Proper form: According to connected jump rope company Crossrope, you'll want to keep your hops to just one to two inches off the ground—don't tuck your knees, and keep your toes pointed slightly downward. Make sure to keep a slight bend in your knees the entire time so you can land softly and keep things easy on your joints.
How it helps: You’re combining fine motor skills (the motion of your hands turning the rope) with gross motor skills (the jumping).
2. Bird dog
To do a bird dog, start on all fours with your wrists under your shoulders and knees under hips. Lift your right arm and left leg off the floor at the same time, extending both to straight and reaching your fingertips as far from your toes as possible. Lower both limbs back down and switch sides. That’s one rep.

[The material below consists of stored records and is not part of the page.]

import Mathlib

/-!
# Tangency flag systems for `stub_tangencySets` (crux `LevelOneGL2Designs`,
stmt-MatrixMultiplication-14080) — wall-breaker axis 9: random-algebraic constructions with
certified small instances

The packing stub `stub_tangencySets` of the line `Sketch` asks for: `∃ c > 0`, for unboundedly many
primes `p`, a finite set `S` of pairs `(u, v) ∈ 𝔽_p² × 𝔽_p²` with `c · p ^ (3/2) ≤ |S|` and
`u ⬝ᵥ v' = 1 ↔ (u, v) = (u', v')` for all `(u, v), (u', v') ∈ S`.  Reading `u` as a point of
`AG(2,p) ∖ {0}` and `v` as the line `{x : x ⬝ᵥ v = 1}` (a line avoiding the origin), `S` is a
*strong representative system* / *tangency set*: points `P` each carrying a tangent line that meets
`P` only there (Illés–Szőnyi–Wettl 1991; Bruen–Thas bound `|S| ≤ p√p + 1`, equality iff unital,
so only for square orders).  For PRIME `p` the best construction in print has size `≫ p^{1.2334}`
(Hunter–Pohoata–Verstraëte–Zhang 2026, arXiv:2601.19879, Thm 1.2: Ruzsa square-difference-free sets
lifted along a parabola; before that `Θ(p log p)`, Szőnyi 1992), and their Conjecture 10.2 asserts
`IM(2,p) ≤ p^{3/2-c}` for all large primes — i.e. that this stub is FALSE; its negation would imply
power savings for Paley clique numbers and for the Furstenberg–Sárközy problem (ibid. §10).

This file lands the elementary, kernel-checked objects the construction axis needs:

* `tangencyFlags_of_normals` — the REDUCTION every construction uses: a point set `P ⊆ 𝔽_p²` with,
  for each `z ∈ P`, a normal vector `n z` such that `z ⬝ᵥ n z ≠ 0` (the line
  `{x : x ⬝ᵥ n z = z ⬝ᵥ n z}` avoids the origin) and `z` is the only point of `P` on that line,
  yields a flag system `S` of the stub's type with `|S| = |P|`;
* `tangencyFlags_linePencil` — the all-primes linear family (points of the line `y = 1`, tangents
  through the point `(1,0)`): `|S| = p` for every prime `p`, hence the stub's shape holds at
  exponent `1` with `c = 1` (`tangencySets_exponent_one`);
* certified small instances (`decide`, found by local search `comp/tangency_local.py`):
  `|S| = 4, 10, 17` at `p = 3, 5, 7`, i.e. `0.77, 0.89, 0.92 · p^{3/2}` (ISW ceilings `6, 12, 19`).

Nothing here closes the stub; see `AXIS.md` of the seat for what the axis reduces it to.
-/

set_option linter.dupNamespace false

namespace Summit.MatrixMultiplication.MatrixMultiplication.Theorems.LevelOneGL2Designs.FlagLine

namespace TangencyCertified

open Finset Matrix

section Reduction

variable {p : ℕ} [Fact p.Prime]

/-- **Reduction (points with private lines ⇒ flag system).**  Let `P ⊆ 𝔽_p²` be finite and let
`n z` (`z ∈ P`) be normal vectors with `z ⬝ᵥ n z ≠ 0` such that `z` is the only point of `P` on
the line `{x : x ⬝ᵥ n z = z ⬝ᵥ n z}`.  Then the flags `(z, (z ⬝ᵥ n z)⁻¹ • n z)` form a set `S`
with `|S| = |P|` and `u ⬝ᵥ v' = 1 ↔ (u,v) = (u',v')` on `S × S` — exactly the shape asked by
`stub_tangencySets`. [elementary] -/
theorem tangencyFlags_of_normals (P : Finset (Fin 2 → ZMod p))
    (n : (Fin 2 → ZMod p) → (Fin 2 → ZMod p))
    (h0 : ∀ z ∈ P, z ⬝ᵥ n z ≠ 0)
    (huniq : ∀ z ∈ P, ∀ z' ∈ P, z' ⬝ᵥ n z = z ⬝ᵥ n z → z' = z) :
    ∃ S : Finset ((Fin 2 → ZMod p) × (Fin 2 → ZMod p)), S.card = P.card ∧
      ∀ f ∈ S, ∀ f' ∈ S, (dotProduct f.1 f'.2 = 1 ↔ f = f') := by
  classical
  refine ⟨P.image (fun z => (z, (z ⬝ᵥ n z)⁻¹ • n z)), ?_, ?_⟩
  · exact Finset.card_image_of_injective _ (fun z z' h => congrArg Prod.fst h)
  · intro f hf f' hf'
    simp only [Finset.mem_image] at hf hf'
    obtain ⟨z, hz, rfl⟩ := hf
    obtain ⟨z', hz', rfl⟩ := hf'
    constructor
    · intro h
      have h' : z ⬝ᵥ n z' = z' ⬝ᵥ n z' := by
        rw [dotProduct_smul, smul_eq_mul] at h
        have hne := h0 z' hz'
        field_simp at h
        linear_combination h
      have hzz : z = z' := huniq z' hz' z hz h'
      subst hzz
      rfl
    · intro h
      have hzz : z = z' := congrArg Prod.fst h
      subst hzz
      rw [dotProduct_smul, smul_eq_mul, inv_mul_cancel₀ (h0 z hz)]

/-- Directional form of the reduction: if every `z ∈ P` has a direction `d z` such that the line
`z + 𝔽_p · d z` misses the origin (`z ⬝ᵥ (d z)^⊥ ≠ 0` with `(a,b)^⊥ = (-b,a)`) and contains no other
point of `P`, then `P` supports a flag system of the stub's shape of size `|P|`.  (A point `z'`
lies on that line iff `z' ⬝ᵥ (d z)^⊥ = z ⬝ᵥ (d z)^⊥`.) [elementary] -/
theorem tangencyFlags_of_directions (P : Finset (Fin 2 → ZMod p))
    (d : (Fin 2 → ZMod p) → (Fin 2 → ZMod p))
    (h0 : ∀ z ∈ P, z ⬝ᵥ ![-(d z 1), d z 0] ≠ 0)
    (huniq : ∀ z ∈ P, ∀ z' ∈ P, (∃ t : ZMod p, z' = z + t • d z) → z' = z) :
    ∃ S : Finset ((Fin 2 → ZMod p) × (Fin 2 → ZMod p)), S.card = P.card ∧
      ∀ f ∈ S, ∀ f' ∈ S, (dotProduct f.1 f'.2 = 1 ↔ f = f') := by
  refine tangencyFlags_of_normals P (fun z => ![-(d z 1), d z 0]) h0 ?_
  intro z hz z' hz' h
  apply huniq z hz z' hz'
  -- `z' - z` is orthogonal to `(d z)^⊥`, hence parallel to `d z`.
  have hz0 := h0 z hz
  simp only [dotProduct, Fin.sum_univ_two, Matrix.cons_val_zero, Matrix.cons_val_one] at h hz0
  by_cases hd0 : d z 0 = 0
  · have hd1 : d z 1 ≠ 0 := by
      intro hd1
      apply hz0
      simp [hd0, hd1]
    refine ⟨(z' 1 - z 1) / d z 1, ?_⟩
    ext i
    fin_cases i
    · simp only [Fin.zero_eta, Pi.add_apply, Pi.smul_apply, smul_eq_mul, hd0, mul_zero, add_zero]
      rw [hd0] at h
      have : (z' 0 - z 0) * d z 1 = 0 := by linear_combination -h
      rcases mul_eq_zero.mp this with h1 | h1
      · linear_combination h1
      · exact absurd h1 hd1
    · simp only [Fin.mk_one, Pi.add_apply, Pi.smul_apply, smul_eq_mul]
      field_simp
      ring
  · refine ⟨(z' 0 - z 0) / d z 0, ?_⟩
    ext i
    fin_cases i
    · simp only [Fin.zero_eta, Pi.add_apply, Pi.smul_apply, smul_eq_mul]
      field_simp
      ring
    · simp only [Fin.mk_one, Pi.add_apply, Pi.smul_apply, smul_eq_mul]
      field_simp
      linear_combination h

end Reduction

section LinePencil

variable (p : ℕ) [Fact p.Prime]

/-- **The linear family (all primes).**  Points `(a, 1)` of the line `y = 1` with tangent lines
`x + (1 - a) y = 1` (the pencil through `(1, 0)`): `(a,1) ⬝ᵥ (1, 1-b) = 1 ↔ a = b`, so these `p`
flags satisfy the design condition of `stub_tangencySets`.  Size `p` = exponent `1`. [elementary] -/
theorem tangencyFlags_linePencil :
    ∃ S : Finset ((Fin 2 → ZMod p) × (Fin 2 → ZMod p)), S.card = p ∧
      ∀ f ∈ S, ∀ f' ∈ S, (dotProduct f.1 f'.2 = 1 ↔ f = f') := by
  classical
  refine ⟨(Finset.univ : Finset (ZMod p)).image (fun a => (![a, 1], ![1, 1 - a])), ?_, ?_⟩
  · rw [Finset.card_image_of_injective, Finset.card_univ, ZMod.card]
    intro a b h
    have := congrArg (fun q : (Fin 2 → ZMod p) × (Fin 2 → ZMod p) => q.1 0) h
    simpa using this
  · intro f hf f' hf'
    simp only [Finset.mem_image, Finset.mem_univ, true_and] at hf hf'
    obtain ⟨a, rfl⟩ := hf
    obtain ⟨b, rfl⟩ := hf'
    simp only [vec2_dotProduct, Matrix.cons_val_zero, Matrix.cons_val_one, Prod.mk.injEq]
    constructor
    · intro h
      have hab : a = b := by linear_combination h
      subst hab
      exact ⟨rfl, rfl⟩
    · rintro ⟨h, -⟩
      have hab : a = b := by
        have := congrFun h 0
        simpa using this
      subst hab
      ring

/-- The stub's `∃ c ∀ p₀ ∃ p` shape holds at EXPONENT ONE with `c = 1` (from the linear family and
the infinitude of primes).  Calibration only: the stub asks for exponent `3/2`. [elementary] -/
theorem tangencySets_exponent_one :
    ∃ c : ℝ, 0 < c ∧ ∀ p₀ : ℕ, ∃ (p : ℕ) (_ : Fact p.Prime), p₀ ≤ p ∧
      ∃ S : Finset ((Fin 2 → ZMod p) × (Fin 2 → ZMod p)),
        c * (p : ℝ) ^ (1 : ℝ) ≤ S.card ∧ ∀ f ∈ S, ∀ f' ∈ S, (dotProduct f.1 f'.2 = 1 ↔ f = f') := by
  refine ⟨1, one_pos, fun p₀ => ?_⟩
  obtain ⟨p, hp₀, hp⟩ := Nat.exists_infinite_primes p₀
  haveI : Fact p.Prime := ⟨hp⟩
  obtain ⟨S, hS, hdes⟩ := tangencyFlags_linePencil p
  refine ⟨p, ‹_›, hp₀, S, ?_, hdes⟩
  rw [Real.rpow_one, one_mul, hS]

end LinePencil

section Certified

/-- Transfer lemma for certified instances: a list `L` of quadruples `(a, b, c, d)` over `ZMod q`
encodes the flags `((a, b), (c, d))`; if the quadruple list satisfies the (decidable) design
condition `a c' + b d' = 1 ↔ t = t'` and has no duplicates, the encoded flag set has `|S| = |L|`
and satisfies the design condition of `stub_tangencySets`. [elementary] -/
theorem tangencyFlags_of_list (q : ℕ) [NeZero q]
    (L : List (ZMod q × ZMod q × ZMod q × ZMod q)) (hnd : L.Nodup)
    (hdes : ∀ t ∈ L, ∀ t' ∈ L, (t.1 * t'.2.2.1 + t.2.1 * t'.2.2.2 = 1 ↔ t = t')) :
    ∃ S : Finset ((Fin 2 → ZMod q) × (Fin 2 → ZMod q)), S.card = L.length ∧
      ∀ f ∈ S, ∀ f' ∈ S, (dotProduct f.1 f'.2 = 1 ↔ f = f') := by
  classical
  let e : ZMod q × ZMod q × ZMod q × ZMod q → (Fin 2 → ZMod q) × (Fin 2 → ZMod q) :=
    fun t => (![t.1, t.2.1], ![t.2.2.1, t.2.2.2])
  have he : Function.Injective e := by
    intro t t' h
    have h1 := congrArg (fun q : (Fin 2 → ZMod q) × (Fin 2 → ZMod q) => q.1 0) h
    have h2 := congrArg (fun q : (Fin 2 → ZMod q) × (Fin 2 → ZMod q) => q.1 1) h
    have h3 := congrArg (fun q : (Fin 2 → ZMod q) × (Fin 2 → ZMod q) => q.2 0) h
    have h4 := congrArg (fun q : (Fin 2 → ZMod q) × (Fin 2 → ZMod q) => q.2 1) h
    simp only [e, Matrix.cons_val_zero, Matrix.cons_val_one] at h1 h2 h3 h4
    exact Prod.ext h1 (Prod.ext h2 (Prod.ext h3 h4))
  refine ⟨L.toFinset.image e, ?_, ?_⟩
  · rw [Finset.card_image_of_injective _ he, List.toFinset_card_of_nodup hnd]
  · intro f hf f' hf'
    simp only [Finset.mem_image, List.mem_toFinset] at hf hf'
    obtain ⟨t, ht, rfl⟩ := hf
    obtain ⟨t', ht', rfl⟩ := hf'
    rw [he.eq_iff, ← hdes t ht t' ht']
    simp [e]

/-- **Certified instance `p = 3`: 4 flags** (`0.77 · 3^{3/2}`; ISW ceiling `3√3 + 1 < 7`). -/
theorem tangencyFlags_three :
    ∃ S : Finset ((Fin 2 → ZMod 3) × (Fin 2 → ZMod 3)), S.card = 4 ∧
      ∀ f ∈ S, ∀ f' ∈ S, (dotProduct f.1 f'.2 = 1 ↔ f = f') :=
  tangencyFlags_of_list 3
    [(1, 0, 1, 2), (1, 1, 0, 1), (1, 2, 0, 2), (2, 0, 2, 0)] (by decide +kernel) (by decide +kernel)

/-- **Certified instance `p = 5`: 10 flags** (`0.89 · 5^{3/2}`; ISW ceiling `5√5 + 1 < 13`). -/
theorem tangencyFlags_five :
    ∃ S : Finset ((Fin 2 → ZMod 5) × (Fin 2 → ZMod 5)), S.card = 10 ∧
      ∀ f ∈ S, ∀ f' ∈ S, (dotProduct f.1 f'.2 = 1 ↔ f = f') :=
  tangencyFlags_of_list 5
    [(0, 3, 2, 2), (0, 4, 1, 4), (1, 1, 3, 3), (1, 3, 3, 1), (1, 4, 4, 3), (2, 2, 0, 3),
     (2, 3, 4, 1), (2, 4, 1, 1), (3, 1, 2, 0), (4, 1, 4, 0)] (by decide +kernel) (by decide +kernel)

/-- **Certified instance `p = 7`: 17 flags** (`0.92 · 7^{3/2}`; ISW ceiling `7√7 + 1 < 20`). -/
theorem tangencyFlags_seven :
    ∃ S : Finset ((Fin 2 → ZMod 7) × (Fin 2 → ZMod 7)), S.card = 17 ∧
      ∀ f ∈ S, ∀ f' ∈ S, (dotProduct f.1 f'.2 = 1 ↔ f = f') :=
  tangencyFlags_of_list 7
    [(0, 2, 0, 4), (0, 4, 0, 2), (1, 1, 2, 6), (1, 5, 6, 6), (1, 6, 6, 5), (2, 1, 4, 0),
     (3, 0, 5, 1), (3, 1, 1, 5), (3, 6, 2, 5), (4, 3, 2, 0), (5, 0, 3, 3), (5, 3, 1, 1),
     (5, 5, 4, 6), (5, 6, 6, 1), (6, 1, 2, 3), (6, 3, 1, 3), (6, 5, 4, 1)] (by decide +kernel) (by decide +kernel)

end Certified

end TangencyCertified

end Summit.MatrixMultiplication.MatrixMultiplication.Theorems.LevelOneGL2Designs.FlagLine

Proper form: Keep your back straight—hyperextending with an arch as you reach your arms and legs out could put too much stress on your lumbar spine. Also keep your shoulders down and away from your ears to avoid neck compression.
How it helps: “This alternating motion is a lot like the coordination required for a standing alternating arm and leg extension,” says Dr. Frankinburger. “You’re building core stability and capacity for distal movement.” Meaning, you'll better be able to perform large movements that require you to move limbs away from the center of your body, like unloading the dish washer.
3. Standing march
Start standing with your feet under your hips. Lift your right knee up so your thigh is parallel with the floor and hold for a breath. Then, lower it back down and switch sides. That’s one rep.
Proper form: Keep your hips level as you bring up each knee, and spread the weight evenly throughout the foot that remains on the ground.
How it helps: “Balance is correlated with coordination,” Dr. Frankinburger says. “They’re two separate things, but there’s overlap between the two. Here, you’re coordinating your motion using hip flexion and core stability, on alternating legs.”
4. Overhead squat
Stand with your feet shoulder-width apart, and extend your arms up overhead. While keeping your torso upright, sit back into your glutes and bend both knees deeply, lowering your seat toward the floor. Make sure your butt doesn’t go lower than your knees.
Proper form: Don't let your knees knock together as you bend down—they should remain parallel the whole time.
How it helps: Much like the standing march, you’re coordinating whole-body movement using hip flexion (bending) and core stability while also lifting your arms overhead. Bonus: If a particular part of this motion feels especially hard, it could be a sign of where you need to work on your fitness—many trainers use overhead squats to assess clients regularly.
5. Walking lunge
Start standing with feet under hips. Take a big step forward with your right leg, then bend deeply through both knees, coming into your lunge. Press down through your front heel and push off your back foot to stand up and step your left leg forward to meet the right. Now repeat with the left leg. That’s one rep. Continue alternating, and turn around if you run out of room.
Proper form: As in the overhead squat, make sure your knees track in line with your second and third toes and don’t collapse inward.
How it helps: “This requires balance, stability, and the coordination of the trunk,” says Dr. Frankinburger.
Keep in mind
Coordination is an essential part of performing everyday movements with ease and avoiding injury. Of course, these coordination exercise examples are just five of many that can help you build better body control. Many primal movements and compound exercises that work more than one body part at once could help you if you're looking into how to improve coordination. (Even walking backwards—safely—could give you a prime body-brain challenge.) Work them into your routine regularly, and watch your coordination get better. You may never join Beyoncé's back-up crew, but daily life will feel easier—we promise.